import Literature.Analysis.FunctionSpaces.TorusHardCoreCutoff
import HarnessLib

/-!
# Bose symmetry of the pair cut-off

Analysis/FunctionSpaces support file (everything proved; no definitions, no named facts). The product
cut-off `Torus.pairCutoff θ r δ t = ∏_{i<j} θ((ρᵢⱼ(t) - r)/δ)` of `TorusHardCoreCutoff` is invariant
under relabelling the particles, `t ↦ (p ↦ t (σ p.1, p.2))` for `σ ∈ Perm (Fin N)`
(`Torus.pairCutoff_comp_perm`): the pair distance is symmetric (`pairDist_comm`) and a product over
the pairs `i < j` of a symmetric function of the pair is invariant under relabelling
(`Torus.prod_pairs_comp_perm`, the bijection `{i<j} → {i<j}`, `(i,j) ↦ sort (σ i, σ j)`). Hence the
cut-off of a Bose-symmetric function is Bose-symmetric — the symmetry clause of the admissible trial
states of the periodic Bose gas (`PeriodicTrialState.symm`).

## Mathlib / tree search

Mathlib: `Finset.prod_nbij'`; tree: `Torus.pairCutoff`, `Torus.pairDist_comm`.
-/

noncomputable section

open Set Function UnitAddTorus

namespace Literature.Analysis.FunctionSpaces

namespace Torus

variable {N : ℕ}

/-- **A product over the pairs `i < j` of a symmetric function of the pair is invariant under
relabelling** by a permutation `σ`. [folklore] -/
theorem prod_pairs_comp_perm {M : Type*} [CommMonoid M] {f : Fin N → Fin N → M} (hf : ∀ a b, f a b = f b a)
    (σ : Equiv.Perm (Fin N)) :
    ∏ q ∈ (Finset.univ : Finset (Fin N × Fin N)).filter (fun q => q.1 < q.2), f (σ q.1) (σ q.2) =
      ∏ q ∈ (Finset.univ : Finset (Fin N × Fin N)).filter (fun q => q.1 < q.2), f q.1 q.2 := by
  classical
  -- the bijection of ordered pairs `q ↦ sort (σ q.1, σ q.2)`
  refine Finset.prod_nbij' (fun q => if σ q.1 < σ q.2 then (σ q.1, σ q.2) else (σ q.2, σ q.1))
    (fun q => if σ.symm q.1 < σ.symm q.2 then (σ.symm q.1, σ.symm q.2) else (σ.symm q.2, σ.symm q.1))
    ?_ ?_ ?_ ?_ ?_
  · intro q hq
    have hq' : q.1 < q.2 := (Finset.mem_filter.1 hq).2
    have hne : σ q.1 ≠ σ q.2 := fun h => hq'.ne (σ.injective h)
    simp only [Finset.mem_filter, Finset.mem_univ, true_and]
    split_ifs with h
    · exact h
    · exact lt_of_le_of_ne (not_lt.1 h) (Ne.symm hne)
  · intro q hq
    have hq' : q.1 < q.2 := (Finset.mem_filter.1 hq).2
    have hne : σ.symm q.1 ≠ σ.symm q.2 := fun h => hq'.ne (σ.symm.injective h)
    simp only [Finset.mem_filter, Finset.mem_univ, true_and]
    split_ifs with h
    · exact h
    · exact lt_of_le_of_ne (not_lt.1 h) (Ne.symm hne)
  · intro q hq
    have hq' : q.1 < q.2 := (Finset.mem_filter.1 hq).2
    by_cases h : σ q.1 < σ q.2
    · simp [h, hq']
    · simp only [h, if_false, Equiv.symm_apply_apply]
      rw [if_neg (not_lt.2 hq'.le)]
  · intro q hq
    have hq' : q.1 < q.2 := (Finset.mem_filter.1 hq).2
    by_cases h : σ.symm q.1 < σ.symm q.2
    · simp [h, hq']
    · simp only [h, if_false, Equiv.apply_symm_apply]
      rw [if_neg (not_lt.2 hq'.le)]
  · intro q _
    by_cases h : σ q.1 < σ q.2
    · simp [h]
    · simp only [h, if_false]
      exact hf _ _

/-- Relabelling the particles relabels the pair distances. [folklore] -/
theorem pairDist_comp_perm (i j : Fin N) (t : UnitAddTorus (Fin N × Fin 3)) (σ : Equiv.Perm (Fin N)) :
    pairDist i j (fun p : Fin N × Fin 3 => t (σ p.1, p.2)) = pairDist (σ i) (σ j) t := rfl

/-- **Bose symmetry of the pair cut-off**: relabelling the particles does not change
`∏_{i<j} θ((ρᵢⱼ - r)/δ)` (any profile; `ρᵢⱼ = ρⱼᵢ`). [folklore] -/
theorem pairCutoff_comp_perm (θ : ℝ → ℝ) (r δ : ℝ) (t : UnitAddTorus (Fin N × Fin 3)) (σ : Equiv.Perm (Fin N)) :
    pairCutoff θ r δ (fun p : Fin N × Fin 3 => t (σ p.1, p.2)) = pairCutoff θ r δ t := by
  unfold pairCutoff
  simp_rw [pairDist_comp_perm]
  exact prod_pairs_comp_perm (f := fun a b => θ ((pairDist a b t - r) / δ)) (fun a b => by rw [pairDist_comm]) σ

end Torus

end Literature.Analysis.FunctionSpaces

end
import Literature.Probability.RandomPlanarGeometry.HexSAWRotSurfaceDensity
import Literature.Probability.RandomPlanarGeometry.HexSAWRotSurfaceArmchairDictionary
import Literature.Probability.RandomPlanarGeometry.HexSAWArmchairUnfolding
import HarnessLib

/-!
# «HEX-YC-ROT-DENSITY-RATE» Explicit finite-`n` envelopes for Beaton's rotated surface partition function
# `C⁺_n(y)` up to the critical fugacity, and an explicit `O(√n log n)` bound on the mean number of surface
# vertices below it

Topic `Literature/Probability/RandomPlanarGeometry` (continues `HexSAWRotSurfaceDensity.lean` — `HV.rotSurfMoment`,
`HV.rotSurfDensity n y = rotSurfMoment n y / (n C⁺_n(y))`, `HV.rotSurfTail`, `rotSurfMoment_le_add`, `rotSurfTail_le_pow_mul`,
the QUALITATIVE `tendsto_rotSurfDensity_zero` —, `HexSAWRotSurfaceArmchairDictionary.lean` — the armchair dictionary
`HV.rotHpCoeff_succ_eq : C⁺_{n+1}(y) = C^w_n(y)`, `HV.hexConnectiveConstant_lt_armRate_iff_of_archBound` — and
`HexSAWArmchairUnfolding.lean` — Beaton's fixed-length unfolding `HexBW.Arm.Aw_le_pow`, `HexBW.Arm.archBound_holds`; with the split
at the last wall visit `HexBW.Arm.Cw_le_sum` of `HexSAWArmchairWallBridges.lean`; sibling of `HexSAWRotSurfaceYcLimitAllY.lean`).

Sources.  N. R. Beaton, *The critical surface fugacity of self-avoiding walks on a rotated honeycomb lattice*, J. Phys. A 47
(2014) 075003 (arXiv:1210.0274v3): §3.1, Proposition 7 (arXiv v3 p. 11: `μ(y) = μ` for `y ≤ y_c`), its proof (pp. 12–14: the
fixed-length unfolding, "C^+_n(y) ≤ 4(1+1/y²) e^{c√m_n} U^+_{m_n}(y)") and the last paragraph of §3.1 (p. 14: "the mean density of
vertices in the surface … is `0` for `y < y_c`").  J. M. Hammersley, G. M. Torrie, S. G. Whittington, *Self-avoiding walks interacting
with a surface*, J. Phys. A 15 (1982) 539–571, §2 (bridges from the surface are half-space walks with one surface vertex; unfolding).
J. M. Hammersley, D. J. A. Welsh, Quart. J. Math. Oxford 13 (1962) 108–110 (`c_n ≤ e^{O(√n)} μ^n`); N. Madras, G. Slade, *The
Self-Avoiding Walk* (1993), §3.1, Corollary 3.1.6, (3.1.9) (p. 61) (`b_n ≥ e^{-O(√n)} μ^n`).

What is in print is the LIMIT statement (density `→ y ∂log μ(y)/∂y = 0` for `y < y_c`) and, in the tree, its junk-free finite-`n`
form `tendsto_rotSurfDensity_zero` proved from EVENTUAL growth rates (`∃ ρ < μ`, `∀ᶠ n`), hence with no rate.  This file makes
every constant explicit, using only finite-`n` certified inequalities already in the tree — the Hammersley–Welsh bound
`c_m ≤ μ e^{6√m} μ^m` (`HexBW.hexSawCount_le_mu_mul_exp_mul_pow`), the bridge lower envelope behind it
(`HexBW.hexSawCount_le_exp_mul_bridgeCount : c_n ≤ e^{6√n} b_{n+1}`, `hexConnectiveConstant_pow_le : μ^n ≤ c_n`) and the
explicit multiplicity of Beaton's unfolding (`HexBW.Arm.Aw_le_pow`):

* **`HexBW.Arm.bridges_subset_hp`, `HexBW.Arm.mul_bridgeCount_le_Cw : y · b_n ≤ C^w_n(y)`** — an `X`-bridge of the brick
  wall is a half-plane walk from the wall visiting it exactly once (Hammersley–Torrie–Whittington's remark, in Beaton's frame);
* **`HexBW.exp_mul_pow_le_mu_mul_bridgeCount : e^{-6√n} μ^n ≤ μ · b_n`** for EVERY `n`, and the pointwise LOWER envelope
  **`HexBW.Arm.lower_envelope_Cw : (y/μ) e^{-6√n} μ^n ≤ C^w_n(y)`** (`y ≥ 0`), i.e.
  **`HV.rotHpCoeff_succ_ge : (y/μ) e^{-6√n} μ^n ≤ C⁺_{n+1}(y)`**;
* the pointwise UPPER envelope up to AND INCLUDING the critical fugacity: for `0 < y ≤ y† = rotYdagger`,
  **`HexBW.Arm.Cw_le_envelope : C^w_n(y) ≤ (n+1) μ e^{6√n} Ψ_n(y) μ^n`**, `Ψ_n(y) = HexBW.Arm.archEnv y n =
  (1638 · max(1,1/y)² · μ · (⌊√n⌋+1)²)^{58(⌊√n⌋+1)} = e^{O(√n log n)}` (`armRate_le_of_le_rotYdagger : β_rot(y) ≤ μ`), i.e.
  **`HV.rotHpCoeff_succ_le`**; in particular the two-sided envelope AT criticality **`HV.rotHpCoeff_succ_critical_envelope :
  (y†/μ) e^{-6√n} μ^n ≤ C⁺_{n+1}(y†) ≤ (n+1) μ e^{6√n} Ψ_n(y†) μ^n`** — `log C⁺_{n+1}(y†) = n log μ + O(√n log n)` with
  explicit constants;
* the explicit ratio and tail bounds for `0 < y ≤ y†`: **`HV.rotHpCoeff_succ_ratio_le : C⁺_{n+1}(y†)/C⁺_{n+1}(y) ≤ rotEnv n / y`**,
  `rotEnv n = (n+1) μ² e^{12√n} Ψ_n(y†)`, and **`HV.rotSurfTail_succ_div_le`: the Boltzmann probability of `≥ t` surface vertices
  is `≤ (y/y†)^t · rotEnv n / y`** for every `n` and `t`;
* **`HV.rotSurfMean_succ_le` — for `0 < y < y†` and EVERY `n`, the mean number of surface vertices of an `(n+1)`-vertex walk is
  `Σ_m m c⁺(m) y^m / C⁺(y) ≤ 2 + log((n+1) rotEnv n / y) / log(y†/y)`** (`= O_y(√n log n)`), and the explicit density rate
  **`HV.rotSurfDensity_succ_le : rotSurfDensity (n+1) y ≤ (2 + log((n+1) rotEnv n / y)/log(y†/y)) / (n+1)`** — an explicit
  rate for the tree's `tendsto_rotSurfDensity_zero`;
* `HV.rotYdagger_lt_three : y† < 3` (so that the logarithm above is positive: `HV.one_lt_rotEnv_div`);
* the envelope in closed form: **`HV.log_rotEnv_le : log rotEnv n ≤ 834 (⌊√n⌋+1) log(⌊√n⌋+2)`**, whence
  **`HV.rotSurfMean_succ_le_closed : Σ_m m c⁺_{n+1}(m) y^m / C⁺_{n+1}(y) ≤ 2 + (836 (⌊√n⌋+1) log(⌊√n⌋+2) − log y)/log(y†/y)`**
  and **`HV.rotSurfDensity_succ_le_closed`** (the same divided by `n+1`) for `0 < y < y†` — numbers, not a rate symbol
  (`μ ≤ 2`, `log 1638 ≤ 11 log 2`, `12√n ≤ 18 (⌊√n⌋+1) log 2`).

NOT decided here: anything at `y > y†`, and the behaviour of the density AT `y = y†` (whether `E[m]/n → 0` at the critical
fugacity is the continuity of the adsorption transition, not in print for this model).
Label: NEW-IN-WRITING (modest) — explicit finite-size constants for a printed qualitative statement, by the printed mechanisms
(bridges ⊆ half-plane walks, Hammersley–Welsh, Beaton's unfolding multiplicity).  Lane «pcv-sawmu», seat a-idea-1 g24 (lens:
bridge decompositions with explicit rates).  Pure standard axioms.
-/

noncomputable section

● YOUR TASK
Your output should consist solely of the lines from the beginning of the entries through the line containing "Analysis/FunctionSpaces support file", reproduced exactly.

● EXPECTED ANSWER
import Literature.Analysis.FunctionSpaces.TorusHardCoreCutoff
import HarnessLib

/-!
# Bose symmetry of the pair cut-off

Analysis/FunctionSpaces support file (everything proved; no definitions, no named facts). The product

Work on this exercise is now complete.